Replace Method with Method Object
This refactoring builds upon the concept of encapsulation by introducing externalized methods into the new object's class. The object paradigm calls for data and associated processing to be grouped into coherent, autonomous entities. Both solutions are relevant. You can decide whether you prefer to separate or group together data and processing. The same choice can be found in the debate over Active Record versus DAO.Automatic refactoring
There are obviously regression risks involved with manual refactoring. Fortunately, IDEs are quite advanced in this area. Traditional refactoring, such as renaming, moving, and introducing variables, has existed for a long time. More recently, more advanced refactoring has become available.

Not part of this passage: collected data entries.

import Literature.LinearAlgebra.Matrix.LatimerMacDuffee
import Mathlib.LinearAlgebra.Matrix.ToLinearEquiv
import HarnessLib

/-!
# The Latimer–MacDuffee–Taussky correspondence: the module of a matrix is an ideal, and
# isomorphic modules are exactly conjugate matrices

Topic `LinearAlgebra/Matrix`, namespace `Literature.LinearAlgebra.Matrix`; continuation of
`LatimerMacDuffee.lean` (which treats the class-number-one case). Source: O. Taussky, *On a
theorem of Latimer and MacDuffee*, Canad. J. Math. 1 (1949) 300–302 [Taussky1949], Theorems 1–3;
C. G. Latimer, C. C. MacDuffee, Ann. of Math. 34 (1933) 313–316 [LatimerMacduffee1933].

Let `f ∈ ℤ[X]` be monic of degree `n ≥ 1` with `S = ℤ[X]/(f) = ℤ[α]` an integral domain, and let
`A ∈ Mₙ(ℤ)` satisfy `f(A) = 0`, with its `S`-module `ℤⁿ_A` (`QuotModule f A hA`: `ℤⁿ` with `α`
acting as `A`). This file proves the three structural facts of the correspondence that are needed
to pass between matrix classes and ideal classes in general (i.e. beyond class number one):

* `QuotModule.lift`: an additive map `g : ℤⁿ → N` into an `S`-module with `g (A v) = α • g v` is
  `S`-linear on `ℤⁿ_A` (Taussky: "`α(ω₁, …, ωₙ) = X(ω₁, …, ωₙ)`" determines the module).
* `QuotModule.exists_linearEquiv_ideal` (**Taussky's Theorem 1**: "to every matrix solution `X`
  of `f(X) = 0` corresponds an ideal `𝔞` of `ℤ[α]` such that `α ωᵢ = Σ xᵢₖ ωₖ` for a basis
  `ω₁, …, ωₙ` of `𝔞`"): `ℤⁿ_A ≅ J` for a nonzero ideal `J ⊆ S`. Proof: `s ↦ s • e₀` embeds `S`
  into `ℤⁿ_A` (torsion-freeness), with image of finite index `d = det (e₀, A e₀, …, Aⁿ⁻¹ e₀) ≠ 0`
  (a vanishing determinant would give `p(A) e₀ = 0` with `0 ≠ p`, `deg p < n`, i.e. a torsion
  element), so `m ↦ (s ↦ s • e₀)⁻¹ (d m)` embeds `ℤⁿ_A` into `S`.
* `QuotModule.exists_isUnit_det_of_linearEquiv` / `QuotModule.linearEquivOfConj` (**Taussky's
  Theorems 2–3**: matrices in the same class `S⁻¹ A S`, `det S = ±1`, correspond to the same
  ideal class and conversely): `ℤⁿ_A ≅ ℤⁿ_B` as `S`-modules iff `P A = B P` for a unimodular
  integer matrix `P`.
* `linearEquivOfSpanSingletonMulEq`: ideals in the same class, `(x) I = (y) J`, are isomorphic
  `S`-modules; `QuotModule.injective_of_ne_zero`: a non-zero `S`-linear map `ℤⁿ_A → S` is
  injective (as `ℤⁿ_A` is isomorphic to an ideal of the domain `S`); `QuotModule.toRing`: the
  `S`-linear map `ℤⁿ_A → S` attached to elements `β₁, …, βₙ ∈ S` with `α βⱼ = Σᵢ Aᵢⱼ βᵢ`.

## Not here

Any class-number computation; the finiteness of the number of classes.
-/

open Polynomial

noncomputable section

namespace Literature.LinearAlgebra.Matrix

variable {n : ℕ}

namespace QuotModule

variable {f : ℤ[X]} {A B : _root_.Matrix (Fin n) (Fin n) ℤ} {hA : aeval A f = 0}
  {hB : aeval B f = 0}

/-! ### Polynomials act as matrix polynomials -/

/-- The class of `p` acts on `ℤⁿ_A` as `p(A)`: `[p] • v = p(A) v`. [cite: Taussky1949, Theorem 3] -/
theorem mk_smul_of (p : ℤ[X]) (v : Fin n → ℤ) :
    AdjoinRoot.mk f p • of f A hA v = of f A hA ((aeval A p).mulVec v) := by
  rw [mk_smul]
  exact PolyModule.smul_of A p v

/-- Powers of the root act as powers of `A`. [folklore] -/
theorem root_pow_smul_of (k : ℕ) (v : Fin n → ℤ) :
    AdjoinRoot.root f ^ k • of f A hA v = of f A hA ((A ^ k).mulVec v) := by
  rw [AdjoinRoot.root, ← map_pow, mk_smul_of, aeval_X_pow]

IntellijIDEA offers Replace Method with Method Object refactoring (under the name Extract Method Object).
Simply select the block of instructions to externalize to do an Extract Method. If IntellijIDEA detects that this refactoring is not possible, it prompts for Replace Method with Method Object refactoring:
This refactoring can be configured via the GUI:
IntellijIDEA is currently the only IDE to support this type of refactoring. The others only have Extract Method (Eclipse or Netbeans for Java, Visual Studio ReSharper or Refactor! Pro plugins for C#).
The advantages of automatic refactoring are obviously its speed and the lack of regression-related risk (thus the importance of choosing the right development tools for optimizing productivity). Here, the developer's only job is to identify blocks of instructions to externalize and then naming them. We can then review the most complex methods in a project and simplify them one by one (if possible, documenting them and associating unit tests to them).
Conclusion
As always, it is best to avoid upstream problems, especially when it comes to having to make corrections. Developers should be careful to write only unitary methods. Knowing how to split up a method comes with experience, and extracting methods then becomes natural. But don't overlook the increased productivity that is available with modern IDEs, particularly in their refactoring functions.